Settlement: reconcile and finalize

When the merchant captures the transaction, your backend sends a second event with event.type == "settlement". Two approaches:Auto-reconcile with CREDIT. Credit to AVAILABLE with the same reference_id. The system finds the held lots, consumes them, and creates new available lots for the settlement amount. If the amounts differ, the delta is handled automatically — extra funds are sourced from the program wallet (or system issuance for unlimited assets), and any excess is returned.
{"type": "CREDIT", "asset_id": "...", "amount": "event.settlement_amount", "reference_id": "event.authorization_id"}
This is the recommended approach when the settlement amount may differ from the authorization. If no held lots exist for the reference_id (e.g., the auth event was missed or not sent), the system falls back to a standard credit.Simple release. If the settlement amount always matches the authorization, a release is sufficient. This moves the held lots back to AVAILABLE without reconciliation:
{"type": "RELEASE", "asset_id": "...", "reference_id": "event.authorization_id"}
When amount is omitted with a reference_id, all lots held under that reference are released.
3

Or: void the authorization

If the authorization is reversed before settling, use VOID_HOLD to cancel the provisional rewards. This returns value to the source account (program wallet or system issuance):
{"type": "VOID_HOLD", "asset_id": "...", "reference_id": "event.authorization_id"}
For authorizations that simply expire without settling, set expires_at on the original CREDIT (e.g., "720h"), which automatically forfeits uncaptured holds after the expiration window.See the Stripe Issuing example for details on handling uncaptured authorizations.

How auto-reconciliation works

When a CREDIT to AVAILABLE includes a reference_id that matches existing HELD lots, the system reconciles automatically:
Settlement vs. authWhat happens
EqualHeld lots consumed, same amount credited to AVAILABLE
Settlement > auth (over-capture, e.g., tip added)Extra amount sourced from program wallet or system issuance
Settlement < auth (under-capture, e.g., partial capture)Excess returned to program wallet or system issuance
No held lots found for the reference_idStandard credit applied with reference_id stamped on the lot

When to use this pattern

ScenarioApproach
Show pending rewards at authorization, reconcile at settlementAuth/settle pattern (this section)
Credit rewards only after settlementCredit on settlement directly — no holds needed.
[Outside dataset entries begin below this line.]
/-
Copyright (c) 2026 the pub-hodgecm-mathlib formalisation cell (harness21).  Prover seat hodgecm-mathlib-LH4-p10 (g8) (valve hand, K1-a♮ line,
line lead K2E5-p16 (g8)): Track B «K2-LIT», hLiu418 = stmt-HodgeConjecture-24832; LEAD F0P6-plan (g14) BATCH #94 (d); the (K1a-3) head at a SPLIT place.
-/
import Summits.HodgeConjecture.HodgeConjecture.Theorems.K2LiuA7NormalisedRegularitySplitAllS0      -- ★ (K2Liu-p27): brings ★ B7s, ★ B7-M2s, ★ AllS0 file 1, ★ B7-S, the chain
import Summits.HodgeConjecture.HodgeConjecture.Theorems.K2LiuSiegelIntertwiningCocycleWeighted      -- ★ (W) (this seat): the weighted cocycle (+ ★ B4d-3)
import Summits.HodgeConjecture.HodgeConjecture.Theorems.K2LiuRankOneStageTwisted                   -- ★ p862716 brick (1) (K2E3-p29 (g2)): `exists_twisted_family`
import HarnessLib

/-!
# Crux `HLiu418`, road `K2_Liu`, line K1-a♮ (the singular big-cell term of socket #41), file (K1a-3) at a SPLIT place:
# THE CORNER-TWISTED BIG-CELL INTEGRAL OF A FLAT SMOOTH SIEGEL FAMILY IS REGULAR ON `0 < re s` — the place `v` with TWO places of `E` above it

Cell `hodgecm-mathlib`, crux item hLiu418 = `stmt-HodgeConjecture-24832`; squad K2 (valve hand LH4-p10 (g8) from F0∕P3c∕LH4); line lead K2E5-p16 (g8)
(memo `CENSUS-K1a-GK` §1, §3 (K1a-3); WORDS #1 (4), #2 (σ), #3 (3), #4 (4)); twin of K2E3-p29 (g2)'s non-split head `K2LiuRankOneSingularLocalRegularity`
(memo `CENSUS-K1a-3` §2 (2)).  THEOREMS ONLY (no `def`, no instance, no notation, no named-fact hypothesis, no `sorry`); lane
`--supports stmt-HodgeConjecture-24832` (count-neutral helper).  ONE FRAME (RULING M-156o (c)): `φ := frameConj Q ∘ toLocalFour`; the adapted-frame data
`(D, Dinv, Q)` and the coordinates `e(b₁, z, b₂)` of `N_Δ(F_v)` (★ B1b-2b ∕ ★ B4d-3 letters) are hypotheses.

THE POINT.  At a finite (possibly bad) place `v` of `F` that SPLITS in `E` (`v = w₁ w₂`, `w₁ ≠ w₂`, `E ⊗ F_v = E_{w₁} × E_{w₂}`), the rank-one
(corner-twisted) big-cell integral `∫_{N_Δ(F_v)} conj ψ_v(σ·b₁(u)) · f_s(φ(w_Δ^J) u h) dνN(u)` of a `K₀`-flat family of smooth Siegel sections is the ★ A7
Gindikin–Karpelevich cocycle `A₂ A₁ A₂` (★ B4d-3) with the LAST rank-one stage TWISTED by the character (line lead memo §1, WORD #2 (σ): the corner index pairs
with `b₁ = (e⁻¹u).1` only, the OUTERMOST integration variable).  So this file is ★ `K2LiuA7NormalisedRegularitySplitAllS0.normalisedRegularity_of_pair_allS0`
RE-RUN with stage C replaced: stages A → B_{w₂} → B_{w₁} VERBATIM (★ AllS0 `exists_normalised_family_allS0`, ★ B7-CB `hrel_short` ∕ §3 `hrel_short₂`, middle word
★ B7-M1 `frameConj_weylOne_mul_uMinus_of_pair`, measure `map e₂ (μ₁ ⊗ μ₂)`, majorants ★ B7-M2s `chain_integrability_of_pair` + ★ B7s `integrable_of_norm_le_mul`),
with numerators `L_F(2s+1, χ_F)`, `L_{E_{w₂}}(2s, χ_F∘N)`, `L_{E_{w₁}}(2s, χ_F∘N)` — all regular on `0 < re s` (★ `isQRationalRegularAt_lF_two_mul_add_nat_of_re_pos`,
★ `isQRationalRegularAt_of_placesOver` ∘ ★ `isQRationalRegularAt_lFactor_affine`); stage C = ★ brick (1) `K2LiuRankOneStageTwisted.exists_twisted_family` fed with
★ B7-CC `hrel_long_of_pair` — it has NO `L_F(2s−1)` numerator (the far shells die under the twist), so the KIND-0 pole at `½` is GONE and the whole integral is
regular at EVERY `s₀` with `0 < re s₀`; the weight rides through the cocycle by ★ (W) `integral_frameConj_weylSiegel_eq_iterated_of_chain_weighted` (it sits on the
outer variable only, `‖conj ψ‖ = 1`).  Answer: `Gn s h = c_N · L_F(2s+1, χ_F) · L_{E_{w₂}}(2s, χ_F∘N) · L_{E_{w₁}}(2s, χ_F∘N) · Ntw s h` with `Ntw` brick (1)'s explicit
finite sum.  The continuity of `x ↦ conj ψ(σx)` is derived from the conductor exponent (locally constant on cosets of `𝔭^{mψ}`), so the twist letters are exactly
brick (1)'s `ψ {mψ} hmψ σ hσ`.
HONEST LABEL.  `HC_CM` is proved only modulo the 7 printed citations (2 remaining named inputs: hLiu418 = `stmt-HodgeConjecture-24832`,
h413 = `stmt-HodgeConjecture-24833`) until rung 0 closes.  Count-neutral helper: a local regularity letter of the K1-a♮ line, pays no socket by itself.

## References
* [KudlaRallis1994] S. Kudla, S. Rallis, *A regularized Siegel–Weil formula: the first term identity*, Ann. of Math. 140 (1994), §2 (singular Fourier
  coefficients of Siegel Eisenstein series via the rank-one intertwining chain).
* [KudlaSweet1997] S. Kudla, W. J. Sweet, *Degenerate principal series representations for U(n,n)*, Israel J. Math. 98 (1997), §1.
* [HarrisKudlaSweet1996] M. Harris, S. Kudla, W. J. Sweet, J. AMS 9 (1996), §6 (6.14)–(6.16) (the local intertwining factors; split places (6.16)).
* [Casselman1980] W. Casselman, *The unramified principal series of p-adic groups I*, Compositio Math. 40 (1980), §3 Thm. 3.1 (rank-one operators, cocycle).
* [Tate1950] J. Tate, *Fourier analysis in number fields and Hecke's zeta-functions* (1950), §2.2, §2.5 (conductor of `ψ`; local factors).
-/

set_option autoImplicit false
set_option linter.dupNamespace false -- the mandated namespace repeats `HodgeConjecture.HodgeConjecture`

noncomputable section

open scoped Classical NNReal ENNReal ComplexConjugate Pointwise
open NumberField IsDedekindDomain Matrix MeasureTheory Topology
open Literature.NumberTheory.GaloisRepresentations.IsNonarchimedeanLocalField
open Literature.NumberTheory.Automorphic Literature.NumberTheory.Automorphic.UnitaryGroup
open Literature.NumberTheory.GelbartRogawski1991.AdaptedBlocks
open Literature.NumberTheory.GelbartRogawski1991.UnitaryDualPair.LocalSplitting
open Literature.NumberTheory.K2Lit.LocalSiegelDoubled
open Summit.HodgeConjecture.HodgeConjecture.Cruxes.HLiu418.K2LiuQRationalDefs
open Summit.HodgeConjecture.HodgeConjecture.Cruxes.HLiu418.K2LiuQRationalLFactor
open Summit.HodgeConjecture.HodgeConjecture.Cruxes.HLiu418.K2LiuLocalLFactorDefs
open Summit.HodgeConjecture.HodgeConjecture.Cruxes.HLiu418.K2LiuLocalSiegelIwasawaFrame
open Summit.HodgeConjecture.HodgeConjecture.Cruxes.HLiu418.K2LiuLocalSiegelIwasawa
open Summit.HodgeConjecture.HodgeConjecture.Cruxes.HLiu418.K2LiuDoubledUTwoTwoBorelFrame
open Summit.HodgeConjecture.HodgeConjecture.Cruxes.HLiu418.K2LiuDoubledUTwoTwoWeylCocycle
open Summit.HodgeConjecture.HodgeConjecture.Cruxes.HLiu418.K2LiuDoubledUTwoTwoLevi
open Summit.HodgeConjecture.HodgeConjecture.Cruxes.HLiu418.K2LiuDoubledUTwoTwoFrameTransport
open Summit.HodgeConjecture.HodgeConjecture.Cruxes.HLiu418.K2LiuDoubledUTwoTwoUnipotentCoordinates
open Summit.HodgeConjecture.HodgeConjecture.Cruxes.HLiu418.K2LiuDoubledUTwoTwoUnipotentHaar
open Summit.HodgeConjecture.HodgeConjecture.Cruxes.HLiu418.K2LiuDoubledUTwoTwoLeviTransport
open Summit.HodgeConjecture.HodgeConjecture.Cruxes.HLiu418.K2LiuUnipDeltaRankOneCoordinates
open Summit.HodgeConjecture.HodgeConjecture.Cruxes.HLiu418.K2LiuIteratedRankOneCocycle
open Summit.HodgeConjecture.HodgeConjecture.Cruxes.HLiu418.K2LiuSiegelCocycleLetters
open Summit.HodgeConjecture.HodgeConjecture.Cruxes.HLiu418.K2LiuSiegelCocycleStageLetters
open Summit.HodgeConjecture.HodgeConjecture.Cruxes.HLiu418.K2LiuSiegelCocycleStageShort
open Summit.HodgeConjecture.HodgeConjecture.Cruxes.HLiu418.K2LiuSiegelCocycleChainShort
open Summit.HodgeConjecture.HodgeConjecture.Cruxes.HLiu418.K2LiuSiegelCocycleChainLong
open Summit.HodgeConjecture.HodgeConjecture.Cruxes.HLiu418.K2LiuSiegelIntertwiningCocycle
open Summit.HodgeConjecture.HodgeConjecture.Cruxes.HLiu418.K2LiuRankOneStage
open Summit.HodgeConjecture.HodgeConjecture.Cruxes.HLiu418.K2LiuFlatSiegelFamilies
open Summit.HodgeConjecture.HodgeConjecture.Cruxes.HLiu418.K2LiuLocalRingPlaceDecomposition
open Summit.HodgeConjecture.HodgeConjecture.Cruxes.HLiu418.K2LiuA7NormalisedRegularitySetup
open Summit.HodgeConjecture.HodgeConjecture.Cruxes.HLiu418.K2LiuA7NormalisedRegularityMajorantSplit
open Summit.HodgeConjecture.HodgeConjecture.Cruxes.HLiu418.K2LiuA7NormaliserAlgebra
open Summit.HodgeConjecture.HodgeConjecture.Cruxes.HLiu418.K2LiuA7NormalisedRegularitySplit
open Summit.HodgeConjecture.HodgeConjecture.Cruxes.HLiu418.K2LiuA7NormalisedRegularityAllS0

open Summit.HodgeConjecture.HodgeConjecture.Cruxes.HLiu418.K2LiuSiegelIntertwiningCocycleWeighted

namespace Summit.HodgeConjecture.HodgeConjecture.Cruxes.HLiu418.K2LiuRankOneSingularLocalRegularitySplit

variable (F : Type) [Field F] [NumberField F] (E : Type) [Field E] [NumberField E] [Algebra F E]
  [Algebra.IsQuadraticExtension F E] (c : E ≃ₐ[F] E)
  {δ : E} (hcδ : c δ = -δ) (hδ : δ ≠ 0) {d : F} (hd : δ * δ = algebraMap F E d) (v : HeightOneSpectrum (𝓞 F))
  {T₂ : Matrix (Fin 2) (Fin 2) F} (hT₂ : T₂.IsSymm) {J₂D : Matrix (Fin (2 + 2)) (Fin (2 + 2)) E} (hJ₂D : J₂D = (gramD F 2 T₂).map (algebraMap F E))
  (D Dinv : Matrix (Fin 2) (Fin 2) F) (hDD : D * Dinv = 1) (hDD' : Dinv * D = 1) (Q : GL (Fin (2 + 2)) F)
  (hQm : (Q : Matrix (Fin (2 + 2)) (Fin (2 + 2)) F) = Matrix.reindex (e₂ 2) (e₂ 2) (Matrix.fromBlocks 1 D 1 (-D)))
  (hQ : (Q : Matrix (Fin (2 + 2)) (Fin (2 + 2)) F)ᵀ * gramD F 2 T₂ * (Q : Matrix (Fin (2 + 2)) (Fin (2 + 2)) F) = (StdForm.antidiagonal (2 + 2)).over F)
import Summits.BirchSwinnertonDyer.BirchSwinnertonDyer.Theorems.EisensteinPrimesBSDpOnCellCTelescopeK2DivIntOfModuleDiv
import HarnessLib

/-!
# Crux 4 `BSDpOnCellC` (stmt-BirchSwinnertonDyer-19034), line «telescope» — K2-M♭ FROM ITS THREE TYPED LEAVES, BY NAME:
# `branchFibreDiv_of_leaves : N1 → N2 → N3 → K2-M♭` (Theorems PORT of ideator bsd-idea-12 g34's sorry-free kernel of
# `Cruxes/BSDpOnCellC/Lines/telescopeK2leaves.lean` §K, l.404–495; LEAD cruxlead-19034 g2; `--supports`, helper; closes nothing)

WHY A PORT: the telescope skeleton of record (v7) carries ONE research stub `stub_branchFibreDiv` = K2-M♭ (module-level two-variable
algebraic control at a residually reducible `p ‖ N` point; = hypothesis `hM` of `TelescopeK2DivIntOfModuleDiv.carrierDivInt_of_branchFibreDiv`,
p741770). Ideator g34 (card `Ideas/k2-classical.md` rev 2.0, critic idea-crit-14 PASS) cut K2-M♭ — ONE ∃-statement mixing a CONSTRUCTION
(which `ρ₂`?) with CONTROL THEOREMS (what the fibres of a given `ρ₂` do) — into three typed leaves in Galois currency plus a sorry-free
kernel, in a `Cruxes/…/Lines` workfile, which a skeleton cannot import. This file is that kernel as a TREE THEOREM with the three leaf texts
as explicit binders (texts copied token for token from the tree workfile l.111–183 / l.207–288 / l.309–399; conclusion = K2-M♭ = l.412–485 =
p741770's `hM`), so that a v8 of the skeleton may REGISTER the leaves as stubs and compose in one line over landed theorems (D-0171: every
research node decomposed to typed leaves). Pure logic; no mathematics is added or claimed.

* `h1` = **N1 `stub_branchLattice`** (construction / typist leaf): ∃ `ρ₂` on a discrete `ℤ_p⟦X⟧`-module `A₂` (∃-bound instances as in K2-M♭)
  with the FIBRE DATA FD — (tor) `X`-power torsion, (cof₀)/(cof_k) divisibility by `X` and `X − x_k`, (unr) finite ramification, (fd₀) an
  equivariant `ℤ_p`-semilinear quasi-isomorphism `A₂[X] → E[p^∞]|_{Γ_K}`, (rat_k) `ℤ_p ↠ 𝒪_k`, (fd_k) an equivariant quasi-isomorphism
  `A₂[X − x_k] → A_{g_k}†|_{Γ_K}` (Hida 1986 Thm. 2.1 / Greenberg–Stevens 1993 §2 / Wiles 1988 §2, shape only).
* `h2` = **N2 `stub_weightTwoControl`** (bench XL + purity): for EVERY `ρ₂` with FD, (fg) ∧ (reg₀) ∧ (div₀) of K2-M♭.
* `h3` = **N3 `stub_memberControl`** (bench L): for every `ρ₂` with FD and (fg), `∀ k`, (reg_k) ∧ (ctrl_k) of K2-M♭.
* conclusion = K2-M♭ TOKEN FOR TOKEN; proof = g34's five lines (choose `ρ₂` by `h1`, feed `h2`, `h3`).

HONEST FRAMING: a re-packaging implication between binder-only statements; N1/N2/N3 are NOT proved here (they are the research / typist /
bench content of crux 4's road-R-β half); no summit statement, no stub, no crux is proved; BSD is proved for no curve; 0 cells / labels /
tiers move. THEOREMS ONLY (no definition, no named fact, no `sorry`, no instance, no notation). Credit: ideator bsd-idea-12 g34 (texts and
kernel); the LEAD only ports.

## References (shape only)
[cite: Hida1986b, Thm. 2.1] [cite: GreenbergStevens1993, §2] [cite: Wiles1988, §2] [cite: Greenberg2016Selmer, Prop. 4.1.1]
[cite: Ochiai2006, Prop. 5.1] [cite: SkinnerUrban2014, §3.1.6, Cor. 3.2.9] [cite: CastellaGrossiLeeSkinner2022, Thm. C]
-/

set_option autoImplicit false
set_option linter.dupNamespace false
See Stripe Issuing.
Reserve existing points for a pending operation (e.g., redemption approval)Hold and release without reference_id

Lot Preservation

For LOT-mode assets, hold and release operations preserve lot metadata. When a lot moves from AVAILABLE to HELD (or back), its expires_at, matures_at, created_at, and lot ID all remain unchanged. The lot keeps its identity across bucket transitions.

Inactive Participants

Most balance operations (adjust, hold, release) are blocked for SUSPENDED and CLOSED participants. The API returns a 409 error with code participant_inactive. Forfeit and void hold are the exceptions: they are allowed on CLOSED participants so you can clean up remaining balances after account closure. Both are still blocked for SUSPENDED participants.